~oOo~

2014-06-23

booknotes: paying for the party

Amanda Hess at Slate recently reminded me that I had meant to read Elizabeth A. Armstrong and Laura T. Hamilton's longitudinal, ethnographic study of a cohort of undergraduate women, Paying for the Party: How College Maintains Inequality (Harvard Univ. Press, 2013). Armstrong and Hamilton's research team spent a year in residence at "Midwest University" living with a group of first-year women assigned to one of the school's party dorms; they continued to follow the cohort on their floor for five years -- the typical four years to degree and one year after. What began as a study of young women's sexual agency at a large public university quickly turned into a study of class, and how strongly pre-existing socioeconomic conditions in the lives of each student determined her trajectory through college and into her immediate post-college circumstances. Hess' article at Slate highlights some of what the research team did discover about the sexualization of college women during their work; Paying for the Party delves into the class issues that define many young women's path through university.

The central thesis of Party is that undergraduates at large state universities (the researchers hesitate to generalize from a single case study) are constrained by the available cultures of their schools -- and often the specific dorms to which they are assigned -- in ways that limit the ability of less privileged students to utilize college as a tool for class mobility.

What the researchers found was that the majority of students entered MU on course to take one of three readily-available "pathways" through the college years: the party pathway, the professional pathway, and the mobility pathway. The researchers acknowledge that other pathways exist, both at MU and elsewhere, but for the cohort they studied, these were the three dominant ways of approaching college. The dominant pathway was the "party" pathway; the elite and upper-middle-class women of the cohort arrived on campus with plans to strengthen their already-privileged social networks through the Greek system, tracked to areas of study that facilitated this way of life, and left college with low GPAs and degrees that would have been useless without their high-powered family connections and financial resources. Less privileged women who attempted to access the party pathway typically suffered a high loss of resources and low return. The party pathway also ruthlessly policed the performance of femininity according to a very specific set of elite standards which required money and time to cultivate and maintain.

In addition to the struggles of women on the party pathway who were unable to compete with the elite partiers in terms of time, resources, social connections, and conventional beauty, Paying for the Party also chronicles the way the party pathway culture encroaches on those beyond its borders. Even women who tried to follow the professional or mobility pathway found their efforts stymied by the dominant party cohort. The researchers argue that non-elite students need more robust support for non-party alternatives in order for college to be both cost effective and life enhancing.

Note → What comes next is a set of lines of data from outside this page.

import Literature.NumberTheory.Automorphic.GodementJacquetZetaHeckeShift
import Literature.NumberTheory.Automorphic.GodementJacquetAtomsDecomp
import HarnessLib

/-!
# Rationality of the local Godement–Jacquet zeta integrals at a fixed level, with a common
denominator (Godement–Jacquet (1972), Thm. 3.3 (2), elementary proof)

Topic `NumberTheory/Automorphic`. Fifth support file of the discharge of
`GodementJacquet1972_local_existsUnique_hasGJLFactor` (`GodementJacquetLocal`), on top of
`GodementJacquetZetaHeckeShift` (the Hecke shift of the zeta integrals and the Cayley–Hamilton step)
and `GodementJacquetAtoms*` (congruence classes of matrices, their refinement and counting).

* `IsLaurentTimes q s₀ P Z` (**definition**): on the half-plane `re s > s₀`, `Z(s) · P(q^{-s})` is a
  Laurent polynomial in `q^{-s}`; closure under sums, scalars, polynomial multiples, shifts, and
  **the Cayley–Hamilton step** `isLaurentTimes_of_sub_eq` (if `y_i = z_i - x^d ∑_k z_k A_{ki}` and the
  `y_k` are Laurent times `P`, the `z_i` are Laurent times `det(1 - T^d A) P`).
* Test functions and substitutions: indicator functions of level sets / congruence classes of integral
  matrices are Schwartz–Bruhat (`indicator_mem_schwartzBruhat_of_level`,
  `indicator_gjClass_mem_schwartzBruhat`), translates (`schwartzBruhat_translate_right`,
  `schwartzBruhat_translate_two_sided`), the two-sided twist `gjLocalZeta_comp_conj`, linearity, constant
  determinant factors, powers of `q^{-s}`.
* The level-`K_m` set-up: `V^{K_m}` is `GL_n(𝒪)`-stable, the Hecke operators in a basis of `V^{K_m}`
  (`heckeOperator_basis_eq_sum`, `gjLocalZeta_heckeOperator_basis`), twisting class indicators
  (`isLaurentTimes_indicator_gjClass_twist`), decomposition of class functions
  (`isLaurentTimes_classFun`), fully pinned classes (`isLaurentTimes_fullPins`).
* `isLaurentTimes_gapAtom` (**the gap atom**): Hecke shift + counting + Cayley–Hamilton for one pinned
  class under the gap condition; `GJClaim` (**definition**, the induction claim at rank `c`),
  `gjClaim_step`, `gjClaim_all` (downward induction on the number of pins).
* `exists_poly_isLaurentTimes_classFun` (**main theorem**): ONE polynomial `P₀`, `P₀(0) = 1`, such that
  `P₀(q^{-s}) Z(f, s, ⟨ρ(·) w, ψ⟩)` is a Laurent polynomial in `q^{-s}` on the half-plane of
  convergence for every class function `f` at level `K_m` supported in `M_n(𝒪)`, every `w ∈ V^{K_m}`
  and every `ψ` in a `GL_n(𝒪)`-stable family — the level-`K_m` form of Godement–Jacquet (1972),
  Thm. 3.3 (2) (rationality with common denominator), proved here by an elementary Hecke-shift
  induction instead of the Kirillov-model / asymptotics argument of the source.

## References

* R. Godement, H. Jacquet, *Zeta functions of simple algebras*, LNM 260 (1972), §3, Thm. 3.3
  [GodementJacquet1972].
* H. Jacquet, *Principal `L`-functions of the linear group*, Proc. Sympos. Pure Math. 33 (1979),
  Part 2, §1, Prop. (1.2) [JacquetCorvallis1979].
-/

set_option autoImplicit false

noncomputable section

open scoped MatrixGroups Matrix NNReal
open Matrix ValuativeRel Polynomial

namespace Literature.NumberTheory.Automorphic

/-! ### Laurent polynomials in `q^{-s}` times a fixed polynomial -/

section Laurent

/-- **`Z · P` is a Laurent polynomial in `q^{-s}` for `re s > s₀`**: there are a polynomial `p` and
`k ∈ ℕ` with `Z(s) P(q^{-s}) = p(q^{-s}) / (q^{-s})^k` for all `s` with `re s > s₀`. With `P` a common
denominator this is the shape "`Z(s) = R(q^{-s}) / P(q^{-s})`, `R ∈ ℂ[T, T⁻¹]`" of Godement–Jacquet (1972),
Thm. 3.3 (2), on the half-plane of absolute convergence. [folklore] -/
def IsLaurentTimes (q : ℕ) (s₀ : ℝ) (P : ℂ[X]) (Z : ℂ → ℂ) : Prop :=
  ∃ (p : ℂ[X]) (k : ℕ), ∀ s : ℂ, s₀ < s.re →
    Z s * P.eval ((q : ℂ) ^ (-s)) = p.eval ((q : ℂ) ^ (-s)) / ((q : ℂ) ^ (-s)) ^ k

variable {q : ℕ} {s₀ : ℝ}

/-- `q^{-s} ≠ 0` for `q ≠ 0`. [folklore] -/
theorem qpow_ne_zero (hq : q ≠ 0) (s : ℂ) : (q : ℂ) ^ (-s) ≠ 0 :=
  Complex.cpow_ne_zero_iff.2 (Or.inl (Nat.cast_ne_zero.2 hq))

/-- The zero function is Laurent times any `P`. [folklore] -/
theorem IsLaurentTimes.zero (P : ℂ[X]) : IsLaurentTimes q s₀ P 0 :=
  ⟨0, 0, fun s _ => by simp⟩

/-- Transport along an identity on the half-plane. [folklore] -/
theorem IsLaurentTimes.congr {P : ℂ[X]} {Z Z' : ℂ → ℂ} (h : IsLaurentTimes q s₀ P Z)
    (hZ : ∀ s : ℂ, s₀ < s.re → Z' s = Z s) : IsLaurentTimes q s₀ P Z' := by
  obtain ⟨p, k, hp⟩ := h
  exact ⟨p, k, fun s hs => by rw [hZ s hs, hp s hs]⟩

/-- Sums. [folklore] -/
theorem IsLaurentTimes.add (hq : q ≠ 0) {P : ℂ[X]} {Z Z' : ℂ → ℂ} (h : IsLaurentTimes q s₀ P Z)
    (h' : IsLaurentTimes q s₀ P Z') : IsLaurentTimes q s₀ P (Z + Z') := by
  obtain ⟨p, k, hp⟩ := h
  obtain ⟨p', k', hp'⟩ := h'
  refine ⟨p * X ^ k' + p' * X ^ k, k + k', fun s hs => ?_⟩
  have hx : ((q : ℂ) ^ (-s)) ≠ 0 := qpow_ne_zero hq s
  rw [Pi.add_apply, add_mul, hp s hs, hp' s hs, eval_add, eval_mul, eval_mul, eval_pow, eval_pow,
    eval_X]
  field_simp
  ring

/-- Scalar multiples. [folklore] -/
theorem IsLaurentTimes.const_mul {P : ℂ[X]} {Z : ℂ → ℂ} (h : IsLaurentTimes q s₀ P Z) (c : ℂ) :
    IsLaurentTimes q s₀ P (fun s => c * Z s) := by
  obtain ⟨p, k, hp⟩ := h
  refine ⟨Polynomial.C c * p, k, fun s hs => ?_⟩
  rw [mul_assoc, hp s hs, eval_mul, eval_C, mul_div_assoc]

/-- Finite sums. [folklore] -/
theorem IsLaurentTimes.sum (hq : q ≠ 0) {P : ℂ[X]} {ι : Type*} (t : Finset ι) {Z : ι → ℂ → ℂ}
    (h : ∀ i ∈ t, IsLaurentTimes q s₀ P (Z i)) :
    IsLaurentTimes q s₀ P (fun s => ∑ i ∈ t, Z i s) := by
  classical
  induction t using Finset.induction_on with
  | empty =>
    refine (IsLaurentTimes.zero (q := q) (s₀ := s₀) P).congr fun s _ => ?_
    simp
  | @insert j t hj ih =>
    have h1 := (h j (Finset.mem_insert_self j t)).add hq (ih fun i hi => h i (Finset.mem_insert_of_mem hi))
    refine h1.congr fun s _ => ?_
    rw [Finset.sum_insert hj]
    rfl

/-- Multiplying the denominator by a polynomial. [folklore] -/
theorem IsLaurentTimes.mul_poly {P : ℂ[X]} {Z : ℂ → ℂ} (h : IsLaurentTimes q s₀ P Z) (Q : ℂ[X]) :
    IsLaurentTimes q s₀ (P * Q) Z := by
  obtain ⟨p, k, hp⟩ := h
  refine ⟨p * Q, k, fun s hs => ?_⟩
  rw [eval_mul, ← mul_assoc, hp s hs, eval_mul, div_mul_eq_mul_div]

/-- Multiplying the denominator by a polynomial on the left. [folklore] -/
theorem IsLaurentTimes.poly_mul {P : ℂ[X]} {Z : ℂ → ℂ} (h : IsLaurentTimes q s₀ P Z) (Q : ℂ[X]) :
    IsLaurentTimes q s₀ (Q * P) Z := by
  rw [mul_comm]; exact h.mul_poly Q

/-- Multiplying the function by a natural power of `q^{-s}`. [folklore] -/
theorem IsLaurentTimes.qpow_pow_mul {P : ℂ[X]} {Z : ℂ → ℂ} (h : IsLaurentTimes q s₀ P Z) (j : ℕ) :
    IsLaurentTimes q s₀ P (fun s => ((q : ℂ) ^ (-s)) ^ j * Z s) := by
  obtain ⟨p, k, hp⟩ := h
  refine ⟨X ^ j * p, k, fun s hs => ?_⟩
  rw [mul_assoc, hp s hs, eval_mul, eval_pow, eval_X, mul_div_assoc]

/-- Multiplying the function by a negative power of `q^{-s}`. [folklore] -/
theorem IsLaurentTimes.qpow_pow_inv_mul {P : ℂ[X]} {Z : ℂ → ℂ} (h : IsLaurentTimes q s₀ P Z) (j : ℕ) :
    IsLaurentTimes q s₀ P (fun s => (((q : ℂ) ^ (-s)) ^ j)⁻¹ * Z s) := by
  obtain ⟨p, k, hp⟩ := h
  refine ⟨p, k + j, fun s hs => ?_⟩
  rw [mul_assoc, hp s hs, pow_add, ← div_div, div_eq_inv_mul (p.eval _ / _)]

/-- Multiplying the function by an integer power of `q^{-s}`. [folklore] -/
theorem IsLaurentTimes.qpow_zpow_mul {P : ℂ[X]} {Z : ℂ → ℂ} (h : IsLaurentTimes q s₀ P Z)
    (j : ℤ) : IsLaurentTimes q s₀ P (fun s => ((q : ℂ) ^ (-s)) ^ j * Z s) := by
  obtain ⟨j', rfl | rfl⟩ := j.eq_nat_or_neg
  · simpa only [zpow_natCast] using h.qpow_pow_mul j'
  · refine (h.qpow_pow_inv_mul j').congr fun s _ => ?_
    rw [_root_.zpow_neg, zpow_natCast]

/-- Multiplying the function by a polynomial in `q^{-s}`. [folklore] -/
theorem IsLaurentTimes.eval_mul {P : ℂ[X]} {Z : ℂ → ℂ} (h : IsLaurentTimes q s₀ P Z) (Q : ℂ[X]) :
    IsLaurentTimes q s₀ P (fun s => Q.eval ((q : ℂ) ^ (-s)) * Z s) := by
  obtain ⟨p, k, hp⟩ := h
  refine ⟨Q * p, k, fun s hs => ?_⟩
  rw [mul_assoc, hp s hs, Polynomial.eval_mul, mul_div_assoc]

/-- **The Cayley–Hamilton step.** Let `A` be a square matrix, `d ∈ ℕ`, and `z, y` families of
functions with `y_i(s) = z_i(s) - x^d ∑_k z_k(s) A_{ki}` (`x = q^{-s}`) on the half-plane. If every
`y_k` is Laurent times `P`, then every `z_i` is Laurent times `det(1 - T^d A) · P`:
`det(1 - x^d A) z_i = ∑_k y_k adj(1 - x^d A)_{ki}` (`det_mul_eq_sum_mul_adjugate_of_sub`) and the
determinant and adjugate entries are polynomials in `x` (`eval_det_one_sub_X_pow_smul`,
`eval_adjugate_one_sub_X_pow_smul`). [folklore] -/
theorem isLaurentTimes_of_sub_eq (hq : q ≠ 0) {ι : Type*} [Fintype ι] [DecidableEq ι]
    (A : Matrix ι ι ℂ) (d : ℕ) {P : ℂ[X]} {z y : ι → ℂ → ℂ}
    (hy : ∀ s : ℂ, s₀ < s.re → ∀ i, y i s = z i s - ((q : ℂ) ^ (-s)) ^ d * ∑ k, z k s * A k i)
    (hL : ∀ k, IsLaurentTimes q s₀ P (y k)) (i : ι) :
    IsLaurentTimes q s₀ ((1 - (X ^ d : ℂ[X]) • A.map Polynomial.C).det * P) (z i) := by
  -- `det(1 - x^d A) z_i = ∑_k y_k adj_{ki}(x)`
  have key : ∀ s : ℂ, s₀ < s.re →
      ((1 - (X ^ d : ℂ[X]) • A.map Polynomial.C).det).eval ((q : ℂ) ^ (-s)) * z i s =
        ∑ k, y k s * ((1 - (X ^ d : ℂ[X]) • A.map Polynomial.C).adjugate k i).eval ((q : ℂ) ^ (-s)) := by
    intro s hs
    rw [eval_det_one_sub_X_pow_smul]
    simp_rw [eval_adjugate_one_sub_X_pow_smul]
    exact det_mul_eq_sum_mul_adjugate_of_sub A (((q : ℂ) ^ (-s)) ^ d) (fun k => z k s) (fun k => y k s)
      (fun j => hy s hs j) i
  -- each summand is Laurent times `P`
  have hsum : IsLaurentTimes q s₀ P (fun s => ∑ k, y k s *
      ((1 - (X ^ d : ℂ[X]) • A.map Polynomial.C).adjugate k i).eval ((q : ℂ) ^ (-s))) := by
    refine IsLaurentTimes.sum hq _ fun k _ => ?_
    exact ((hL k).eval_mul _).congr fun s _ => mul_comm _ _
  obtain ⟨p, k, hp⟩ := hsum
  refine ⟨p, k, fun s hs => ?_⟩
  rw [Polynomial.eval_mul, ← mul_assoc, mul_comm (z i s), key s hs]
  exact hp s hs

end Laurent

/-! ### Test functions: indicator functions of level sets and translates -/

section TestFunctions

variable {F : Type*} [Field F] [ValuativeRel F] [TopologicalSpace F] [IsNonarchimedeanLocalField F]
  {n : ℕ} {ϖ : F}

/-- The box `{Y | |Y - X| ≤ |ϖ|^N}` around a matrix is open. [folklore] -/
theorem isOpen_setOf_valBound_sub (hϖ0 : ϖ ≠ 0) (N : ℕ) (X : Matrix (Fin n) (Fin n) F) :
    IsOpen {Y : Matrix (Fin n) (Fin n) F | ValBound (valuation F ϖ ^ N) (Y - X)} := by
  have e : {Y : Matrix (Fin n) (Fin n) F | ValBound (valuation F ϖ ^ N) (Y - X)} =
      ⋂ i : Fin n, ⋂ j : Fin n, (fun Y : Matrix (Fin n) (Fin n) F => Y i j - X i j) ⁻¹'
        {x : F | valuation F x ≤ valuation F ϖ ^ N} := by
    ext Y
    simp only [Set.mem_setOf_eq, Set.mem_iInter, Set.mem_preimage, ValBound, Matrix.sub_apply]
  rw [e]
  refine isOpen_iInter_of_finite fun i => isOpen_iInter_of_finite fun j =>
    (DeltaCharBorel.isOpen_setOf_valuation_le (valuation_pow_ne_zero' hϖ0 N)).preimage ?_
  have hc : Continuous fun Y : Matrix (Fin n) (Fin n) F => Y i j :=
    (continuous_apply j).comp (continuous_apply i)
  exact hc.sub continuous_const

/-- **Indicator functions of level sets are Schwartz–Bruhat.** A set of integral matrices which is a
union of cosets of `ϖ^N M_n(𝒪)` is compact and open-closed, so its indicator function is locally
constant with compact support. [folklore] -/
theorem indicator_mem_schwartzBruhat_of_level (hϖ0 : ϖ ≠ 0) (N : ℕ) {C : Set (Matrix (Fin n) (Fin n) F)}
    (hCint : ∀ X ∈ C, ValBound 1 X)
    (hCinv : ∀ X ∈ C, ∀ E : Matrix (Fin n) (Fin n) F, ValBound (valuation F ϖ ^ N) E → X + E ∈ C) :
    C.indicator (1 : Matrix (Fin n) (Fin n) F → ℂ) ∈ SchwartzBruhat (Matrix (Fin n) (Fin n) F) := by
  have hO : IsOpen C := by
    rw [isOpen_iff_mem_nhds]
    intro X hX
    refine Filter.mem_of_superset ((isOpen_setOf_valBound_sub hϖ0 N X).mem_nhds ?_) fun Y hY => ?_
    · show ValBound (valuation F ϖ ^ N) (X - X)
      rw [sub_self]; exact valBound_zero _
    · have := hCinv X hX (Y - X) hY
      rwa [add_sub_cancel] at this
  have hCl : IsClosed C := by
    rw [← isOpen_compl_iff, isOpen_iff_mem_nhds]
    intro X hX
    refine Filter.mem_of_superset ((isOpen_setOf_valBound_sub hϖ0 N X).mem_nhds ?_) fun Y hY hYC => ?_
    · show ValBound (valuation F ϖ ^ N) (X - X)
      rw [sub_self]; exact valBound_zero _
    · apply hX
      have := hCinv Y hYC (X - Y) (by simpa using ValBound.neg hY)
      rwa [add_sub_cancel] at this
  have hK : IsCompact C :=
    (isCompact_setOf_valBound (n := n) (F := F) 1).of_isClosed_subset hCl fun X hX => hCint X hX
  rw [mem_schwartzBruhat_iff]
  refine ⟨?_, HasCompactSupport.intro' hK hCl fun x hx => Set.indicator_of_notMem hx _⟩
  rw [IsLocallyConstant.iff_exists_open]
  intro x
  by_cases hx : x ∈ C
  · exact ⟨C, hO, hx, fun x' hx' => by rw [Set.indicator_of_mem hx', Set.indicator_of_mem hx]; rfl⟩
  · exact ⟨Cᶜ, hCl.isOpen_compl, hx, fun x' hx' => by
      rw [Set.indicator_of_notMem hx', Set.indicator_of_notMem hx]⟩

There are limitations to the study. For example, I couldn't help but feel that even taking broad social categories into account, the party/professional/mobility pathways schema left out crucial segments of the undergrad population. Perhaps because the research team chose a "party" dorm, or perhaps because they were at a land grant research university instead of a liberal arts college, they failed to identify the pathway that I and many of my closest friends were on: What I might call the "how to live" pathway. This is the pathway that treats learning as a goal in and of itself, and self-knowledge -- as well as wider horizons -- as a valuable part of the college experience on par with skill acquisition/job training. And it's not a pathway exclusively available to the rich; I know students across the economic spectrum who used college as a step-stone to a meaningful life (not necessarily a well-heeled one). Armstrong and Hamilton hint at such rewards toward the end of the book when they profile a student who had limited economic resources, struggled in school, and yet one year after graduating is building a meaningful life for herself working as a ski instructor and living with her partner in the wilderness setting that drew them together.

They also suggest throughout the book that MU has other subcultures of students whose subcultures provide a robust alternative to the party pathway and help students succeed: the arts students, the African-American learning community, the LGBT group. But it seems that none of their cohort originally assigned to the party dorm found their way to these rich subcultures, a telling finding in and of itself that shows how segregated a campus can be, and how the crap shoot of first-year campus housing may make or break students. Particularly the most vulnerable ones whose families have little or no experience navigating higher education.

Despite the study's necessarily narrow focus on its original cohort, I highly recommend Paying for the Party to anyone interested in higher education, economic inequality, and the ways in which gender plays out in specific ways in both social class and college contexts.